The weighting term can defined as \(\lambda(t) = \sigma_t^2\) to favour perceptual quality or \(\lambda(t) = \beta(t)\) which is the negative ELBO and the same objective as for the denoising diffusion models if noise \(\epsilon\) subtraction is used (discussed in the “Illustration of Diffusion Process”).

You can check out “Elucidating the Design Space of Diffusion-Based Generative Models” (https://arxiv.org/abs/2206.00364) for more details on the different weighting schemes as well as training and model optimizations.

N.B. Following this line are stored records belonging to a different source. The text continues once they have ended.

import Literature.NumberTheory.EllipticCurves.Kato2004.TorsionNonscalarWitnessProofs
import Literature.NumberTheory.EllipticCurves.PointDivisibilityProofs
import HarnessLib

/-!
# A unipotent element on `E[9]` gives a witness fixing `E[3]` and non-scalar on `E[9]`; hence the
# `3`-adic tower from surj(3) + ONE unipotent non-trivial element of determinant `1` on `E[9]`
# (cell `b2b-bsdres`, team n1011, seat p14 gen 2 — row T-b9x 'EXOTIC corner at 9', step (B) of
# `cells/n1011/skel/T-b9x-nine.md`; pure algebra, no reduction hypothesis)

HONEST FRAMING (cell `b2b-bsdres`, run/shared/lean/b2b/bsd-rank1-residual/, verbatim in every
file): the goal of the cell is to DELETE the COMBINATION-SHAPED residual classes of the
Birch–Swinnerton-Dyer formula for ALL analytic-rank `≤ 1` elliptic curves over `ℚ` — "full BSD
formula for every rank `≤ 1` curve in class `C`" assembled STRICTLY from published theorems — so
that the rank-`≤ 1` remainder becomes exactly the CONSTRUCTION-SHAPED classes, which are TYPED
(missing-input `Prop`s), NOT attempted. This is not "finishing BSD". Team n1011 (N10 / N11):
research route; no claim beyond the stated classes; labels UNCHANGED; nothing is booked. Theorems
only (no definition, no named fact).

## What this file proves

Let `E = W/ℚ` be an elliptic curve and `τ ∈ Γ_ℚ` act on `E[9]` UNIPOTENTLY OF ORDER TWO:
`τ(τQ − Q) = τQ − Q` for all `Q ∈ E[9]` (i.e. `(τ − 1)² = 0`; this is how inertia at a
multiplicative prime `ℓ ≠ 3` acts, tree `smul_smul_sub_eq_of_mem_inertia_of_hasMultiplicativeReductionAt`),
NON-TRIVIALLY (`τQ ≠ Q` for some `Q ∈ E[9]`), and suppose the only scalars `1 + 3m` through which
`τ` could act on `E[9]` have `3 ∣ m` (automatic when `det ρ̄_{E,9}(τ) = 1`, e.g. for inertia at
`ℓ ≠ 3`).  Then

* `exists_fixing_three_nonscalar_nine_of_unipotent` — some `σ ∈ {τ, τ³}` fixes `E[3]` pointwise
  and does NOT act on `E[9]` as a scalar `1 + 3m`: writing `N = τ − 1` (so `N² = 0`, `τ³ = 1 + 3N`
  on `E[9]`), if `3N ≠ 0` take `σ = τ³` (a relation `3N = 3m` on `E[9]` forces `m·(3NQ₀) = 0 =
  3·(3NQ₀)`, so `3NQ₀ = 0` whether or not `3 ∣ m`), else `σ = τ` (`τ` fixes `E[3] = 3·E[9]`, and
  a scalar `1 + 3m` with `3 ∣ m` is `1` on `E[9]`);
* `towerSurj_three_of_surj_of_unipotent_nine` — with `ρ̄_{E,3}` onto, `ρ̄_{E,3ⁿ}` is onto for
  every `n` (n1011-p02's torsion-level Serre lifting lemma
  `forall_hasSurjectiveModNGaloisRep_three_pow_of_fixing_torsion_of_nonscalar`, p252833).

This is the algebraic half of the criterion "surj(3) ∧ a multiplicative prime `ℓ ≠ 3` with
`9 ∤ v_ℓ(Δ_min)` ⟹ the `3`-adic tower" (row T-b9x); the arithmetic half (inertia at `ℓ` moves a
point of `E[9]` when `9 ∤ v_ℓ(Δ_min)`) is step (A).  Nothing booked; no label change.

References: [SerreAbelianLadic1968] Ch. IV §3.4 Lemma 3 (IV-23) and A.1.2 (inertia at a
multiplicative place acts through `(1 *; 0 1)`); [Elkies2006] N. D. Elkies, arXiv:math/0612734, §1.
-/

noncomputable section

open scoped Classical

open WeierstrassCurve Literature.NumberTheory.EllipticCurves

namespace Summit.BirchSwinnertonDyer.Rank1Residual.GaloisImage

variable (W : WeierstrassCurve ℚ) [W.IsElliptic]

omit [W.IsElliptic] in
/-- `E[n]` is `Γ_ℚ`-stable. [folklore] -/
private theorem smul_mem_geomTorsion' {n : ℤ} (σ : Field.absoluteGaloisGroup ℚ) {P : W.geomPoints}
    (hP : P ∈ geomTorsion W n) : σ • P ∈ geomTorsion W n :=
  Literature.NumberTheory.EllipticCurves.smul_mem_torsionBy σ hP

omit [W.IsElliptic] in
/-- Membership in `E[n]` as an equation. [folklore] -/
private theorem zsmul_eq_zero_of_mem' {n : ℤ} {P : W.geomPoints} (hP : P ∈ geomTorsion W n) :
    n • P = 0 :=
  (Submodule.mem_torsionBy_iff _ _).mp hP

omit [W.IsElliptic] in
/-- Membership in `E[n]` from the equation. [folklore] -/
private theorem mem_of_zsmul_eq_zero' {n : ℤ} {P : W.geomPoints} (hP : n • P = 0) :
    P ∈ geomTorsion W n :=
  (Submodule.mem_torsionBy_iff _ _).mpr hP

/-- **A unipotent element on `E[9]` yields a witness fixing `E[3]` and non-scalar on `E[9]`.**
Let `τ ∈ Γ_ℚ` satisfy `τ(τQ − Q) = τQ − Q` on `E[9]`, move some point of `E[9]`, and act on
`E[9]` as a scalar `1 + 3m` only if `3 ∣ m`.  Then some `σ` (namely `τ³` or `τ`) fixes `E[3]`
pointwise and is not a scalar `1 + 3m` on `E[9]` — the hypotheses `h1`, `hns` of
`forall_hasSurjectiveModNGaloisRep_of_fixing_torsion_of_nonscalar`.
[cite: SerreAbelianLadic1968, Ch. IV §3.4, Lemma 3 (IV-23) and A.1.2] -/
theorem exists_fixing_three_nonscalar_nine_of_unipotent (τ : Field.absoluteGaloisGroup ℚ)
    (hU : ∀ Q ∈ geomTorsion W 9, τ • (τ • Q - Q) = τ • Q - Q)
    (hM : ∃ Q ∈ geomTorsion W 9, τ • Q ≠ Q)
    (hD : ∀ m : ℕ, (∀ Q ∈ geomTorsion W 9, τ • Q = (1 + 3 * m) • Q) → 3 ∣ m) :
    ∃ σ : Field.absoluteGaloisGroup ℚ, (∀ P ∈ geomTorsion W 3, σ • P = P) ∧
      ¬ ∃ m : ℕ, ∀ Q ∈ geomTorsion W 9, σ • Q = (1 + 3 * m) • Q := by
  -- bookkeeping on `E[9]`
  have h9 : ∀ Q ∈ geomTorsion W 9, (9 : ℕ) • Q = 0 := fun Q hQ ↦ by
    have h := zsmul_eq_zero_of_mem' W hQ
    rwa [show (9 : ℤ) = ((9 : ℕ) : ℤ) by norm_num, natCast_zsmul] at h
  have h3of9 : ∀ Q ∈ geomTorsion W 9, ∀ m : ℕ, 3 ∣ m → (3 * m) • Q = 0 := by
    intro Q hQ m ⟨k, hk⟩
    rw [hk, show 3 * (3 * k) = k * 9 by ring, mul_smul, h9 Q hQ, smul_zero]
  have hmem3 : ∀ P ∈ geomTorsion W 3, P ∈ geomTorsion W 9 := fun P hP ↦ by
    apply mem_of_zsmul_eq_zero' W
    rw [show (9 : ℤ) = 3 * 3 by norm_num, mul_smul, zsmul_eq_zero_of_mem' W hP, smul_zero]
  -- `τ (k • X) = k • τ X`
  have hτn : ∀ (k : ℕ) (X : W.geomPoints), τ • (k • X) = k • (τ • X) := fun k X ↦ smul_comm τ k X
  -- `τ³ Q = Q + 3 (τ Q - Q)` on `E[9]`
  have hτ3 : ∀ Q ∈ geomTorsion W 9, τ ^ 3 • Q = Q + (3 : ℕ) • (τ • Q - Q) := by
    intro Q hQ
    set N := τ • Q - Q with hNdef
    have hN : τ • N = N := hU Q hQ
    have e : τ • Q = Q + N := by rw [hNdef]; abel
    have h2 : τ ^ 2 • Q = Q + (2 : ℕ) • N := by
      rw [pow_two, mul_smul, e, smul_add, hN, e]; abel
    rw [pow_succ', mul_smul, h2, smul_add, hτn 2 N, hN, e]; abel
  by_cases hA : ∃ Q ∈ geomTorsion W 9, (3 : ℕ) • (τ • Q - Q) ≠ 0
  · -- CASE A: `3N ≠ 0`; take `σ = τ³`
    obtain ⟨Q₀, hQ₀, hNQ₀⟩ := hA
    refine ⟨τ ^ 3, fun P hP ↦ ?_, ?_⟩
    · -- `τ³` fixes `E[3]`
      have h3P : (3 : ℕ) • P = 0 := by
        have h := zsmul_eq_zero_of_mem' W hP
        rwa [show (3 : ℤ) = ((3 : ℕ) : ℤ) by norm_num, natCast_zsmul] at h
      rw [hτ3 P (hmem3 P hP), smul_sub, ← hτn, h3P, smul_zero, sub_zero, add_zero]
    · -- `τ³` is not a scalar `1 + 3m` on `E[9]`
      rintro ⟨m, hm⟩
      -- the relation `3 (τ Q - Q) = (3m) Q` on `E[9]`
      have hrel : ∀ Q ∈ geomTorsion W 9, (3 : ℕ) • (τ • Q - Q) = (3 * m) • Q := by
        intro Q hQ
        have h := hm Q hQ
        rw [hτ3 Q hQ, add_smul, one_smul] at h
        exact add_left_cancel h
      -- applied to `N Q₀ ∈ E[9]`, where `N (N Q₀) = 0`
      have hNmem : τ • Q₀ - Q₀ ∈ geomTorsion W 9 :=
        (geomTorsion W 9).sub_mem (smul_mem_geomTorsion' W τ hQ₀) hQ₀
      have hNN : τ • (τ • Q₀ - Q₀) - (τ • Q₀ - Q₀) = 0 := by rw [hU Q₀ hQ₀, sub_self]
      have h1 : (3 * m) • (τ • Q₀ - Q₀) = 0 := by rw [← hrel _ hNmem, hNN, smul_zero]
      -- so `m • X = 0` and `3 • X = 0` for `X = 3 (τ Q₀ - Q₀)`
      have hmX : m • ((3 : ℕ) • (τ • Q₀ - Q₀)) = 0 := by rw [← mul_smul, mul_comm, h1]
      have h3X : (3 : ℕ) • ((3 : ℕ) • (τ • Q₀ - Q₀)) = 0 := by
        rw [← mul_smul, show (3 : ℕ) * 3 = 9 by norm_num, h9 _ hNmem]
      by_cases h3m : 3 ∣ m
      · -- the relation itself kills `3 N Q₀`
        exact hNQ₀ (by rw [hrel Q₀ hQ₀]; exact h3of9 Q₀ hQ₀ m h3m)
      · -- Bézout: `m b ≡ 1 (mod 3)`
        have hcop : Nat.Coprime m 3 :=
          ((Nat.Prime.coprime_iff_not_dvd Nat.prime_three).mpr h3m).symm
        obtain ⟨b, -, hb⟩ := Nat.exists_mul_mod_eq_one_of_coprime hcop (by norm_num)
        have hdm : 3 * (m * b / 3) + 1 = m * b := by
          have := Nat.div_add_mod (m * b) 3
          rw [hb] at this
          exact this
        apply hNQ₀
        have key : (m * b) • ((3 : ℕ) • (τ • Q₀ - Q₀)) = (3 : ℕ) • (τ • Q₀ - Q₀) := by
          rw [← hdm, add_smul, one_smul, mul_comm 3 _, mul_smul, h3X, smul_zero, zero_add]
        rw [← key, mul_comm m b, mul_smul, hmX, smul_zero]
  · -- CASE B: `3N = 0`; take `σ = τ`
    push Not at hA
    refine ⟨τ, fun P hP ↦ ?_, ?_⟩
    · -- `τ` fixes `E[3] = 3 · E[9]`
      obtain ⟨Q, hQ⟩ := W.zsmul_geomPoints_surjective_holds (n := 3) (by norm_num) P
      have hQz : (3 : ℤ) • Q = P := hQ
      have hQ' : (3 : ℕ) • Q = P := by
        rwa [show (3 : ℤ) = ((3 : ℕ) : ℤ) by norm_num, natCast_zsmul] at hQz
      have hQ9 : Q ∈ geomTorsion W 9 := by
        apply mem_of_zsmul_eq_zero' W
        have hQz' : (3 : ℤ) • Q = P := hQ
        rw [show (9 : ℤ) = 3 * 3 by norm_num, mul_smul, hQz']
        exact zsmul_eq_zero_of_mem' W hP
      have h := hA Q hQ9
      rw [smul_sub, ← hτn, sub_eq_zero] at h
      rw [← hQ']
      exact h
    · rintro ⟨m, hm⟩
      obtain ⟨Q, hQ, hne⟩ := hM
      exact hne (by rw [hm Q hQ, add_smul, one_smul, h3of9 Q hQ m (hD m hm), add_zero])

/-- **The `3`-adic tower from surj(3) and ONE unipotent element of determinant one on `E[9]`.**
If `ρ̄_{E,3}` is onto and some `τ ∈ Γ_ℚ` acts on `E[9]` with `(τ − 1)² = 0`, non-trivially, and
through a scalar `1 + 3m` only when `3 ∣ m` (e.g. `det ρ̄_{E,9}(τ) = 1`), then `ρ̄_{E,3ⁿ}` is onto
for every `n` (`exists_fixing_three_nonscalar_nine_of_unipotent` + n1011-p02's
`forall_hasSurjectiveModNGaloisRep_three_pow_of_fixing_torsion_of_nonscalar`).  Inertia at a
multiplicative prime `ℓ ≠ 3` with `9 ∤ v_ℓ(Δ_min)` supplies such a `τ` (row T-b9x, step (A)).
[cite: SerreAbelianLadic1968, Ch. IV §3.4, Lemma 3 (IV-23) and A.1.2] [cite: Elkies2006, §1] -/
theorem towerSurj_three_of_surj_of_unipotent_nine (hsurj : W.HasSurjectiveModNGaloisRep 3)
    (τ : Field.absoluteGaloisGroup ℚ)
    (hU : ∀ Q ∈ geomTorsion W 9, τ • (τ • Q - Q) = τ • Q - Q)
    (hM : ∃ Q ∈ geomTorsion W 9, τ • Q ≠ Q)
    (hD : ∀ m : ℕ, (∀ Q ∈ geomTorsion W 9, τ • Q = (1 + 3 * m) • Q) → 3 ∣ m) (n : ℕ) :
    W.HasSurjectiveModNGaloisRep (3 ^ n : ℕ) := by
  obtain ⟨σ, h1, hns⟩ := exists_fixing_three_nonscalar_nine_of_unipotent W τ hU hM hD
  exact W.forall_hasSurjectiveModNGaloisRep_three_pow_of_fixing_torsion_of_nonscalar hsurj σ h1 hns n

end Summit.BirchSwinnertonDyer.Rank1Residual.GaloisImage

end
/-- **T5 (stub for the prover, size M) — the `v = 2` half from T3, rows `17, 37` only, and `hL6`.**
Relativise the landed radius-lite closer (`lite_hexcl`, `mazurKenkuRadius_of_cor44_of_jTables_of_liteLevels6`)
to sources in the isogeny-stable class `{V : ord_2 j(V) < 0}` (`hasMultiplicativeReductionAt_of_isIsogenous`):
there the table hypothesis for rows `11, 19, 43, 67, 163` holds VACUOUSLY by T3, rows `15, 21, 27` are
tree theorems, row `37` empties the class (`j ∈ {−7·11³, −7·137³·2083³}` is `2`-integral), row `17` is
used as printed; exclusion set `{20,26,32,34,35,42,49,51,65,75,85,125,169,221,273,289}` bounds cyclic
degrees by `144` (`level_budget2.py`). [cite: Kenku1982, Thm. 1] [cite: CremonaAlgorithms1997, §3.8 p. 82] -/
theorem stubT5 (h44 : Mazur1978.cor44_valuation_j_le_one) (hT1 : TateLineFrobeniusSq)
    (hT2rows : ∀ (V V' : WeierstrassCurve ℚ) [V.IsElliptic] [V'.IsElliptic] (ψ : Isogeny V V'),
      ψ.IsCyclic → ψ.degree ∈ ({17, 37} : Finset ℕ) → (ψ.degree, V.j) ∈ kenkuIsogenyJTable)
    (hL6 : ∀ (V V' : WeierstrassCurve ℚ) [V.IsElliptic] [V'.IsElliptic] (ψ : Isogeny V V'),
      ψ.IsCyclic → ψ.degree ∉ ({26, 35, 49, 65, 125, 169} : Finset ℕ)) :
    Lemma68AtTwo 163 := by
  sorry

/-- **Plan C, assembled (PROVED from the stubs): the verbatim stub from `h44 + hL6 + rows {17,37} + T1`.** -/
theorem stub_of_planC (h44 : Mazur1978.cor44_valuation_j_le_one) (hT1 : TateLineFrobeniusSq)
    (hT2rows : ∀ (V V' : WeierstrassCurve ℚ) [V.IsElliptic] [V'.IsElliptic] (ψ : Isogeny V V'),
      ψ.IsCyclic → ψ.degree ∈ ({17, 37} : Finset ℕ) → (ψ.degree, V.j) ∈ kenkuIsogenyJTable)
    (hL6 : ∀ (V V' : WeierstrassCurve ℚ) [V.IsElliptic] [V'.IsElliptic] (ψ : Isogeny V V'),
      ψ.IsCyclic → ψ.degree ∉ ({26, 35, 49, 65, 125, 169} : Finset ℕ)) :
    PastenShimura2024_lemma_6_8 :=
  stub_of_split (lemma68Odd_of_cor44_of_liteLevels6 h44 hL6) (stubT5 h44 hT1 hT2rows hL6)

end Summit.ABC.ABC.Cruxes.DefiniteRTControlPrime.StubIdeas3G14

end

Step 3. Variance Reduction and Numerical Stability:

If we choose \(\lambda(t) = \beta(t)\) the loss is heavily amplified for sampling \(t\) close to \(0\) since \(\sigma_t^2 \rightarrow 0\) for \(t \rightarrow 0\). This can lead to numerical instabilities and variance in the training process. To reduce the variance we can train with a small time cut-off \(t_{cut}\) (for example for \(t_{cut} \approx 10^{-5}\)): \(t \sim U(t_{cut},T)\). This is a very easy way to reduce the variance in the training process. Alternatively we can use importance sampling with a sampling distribution \(p(t) \propto \frac{\lambda(t)}{\sigma_t^2}\) to reduce the variance.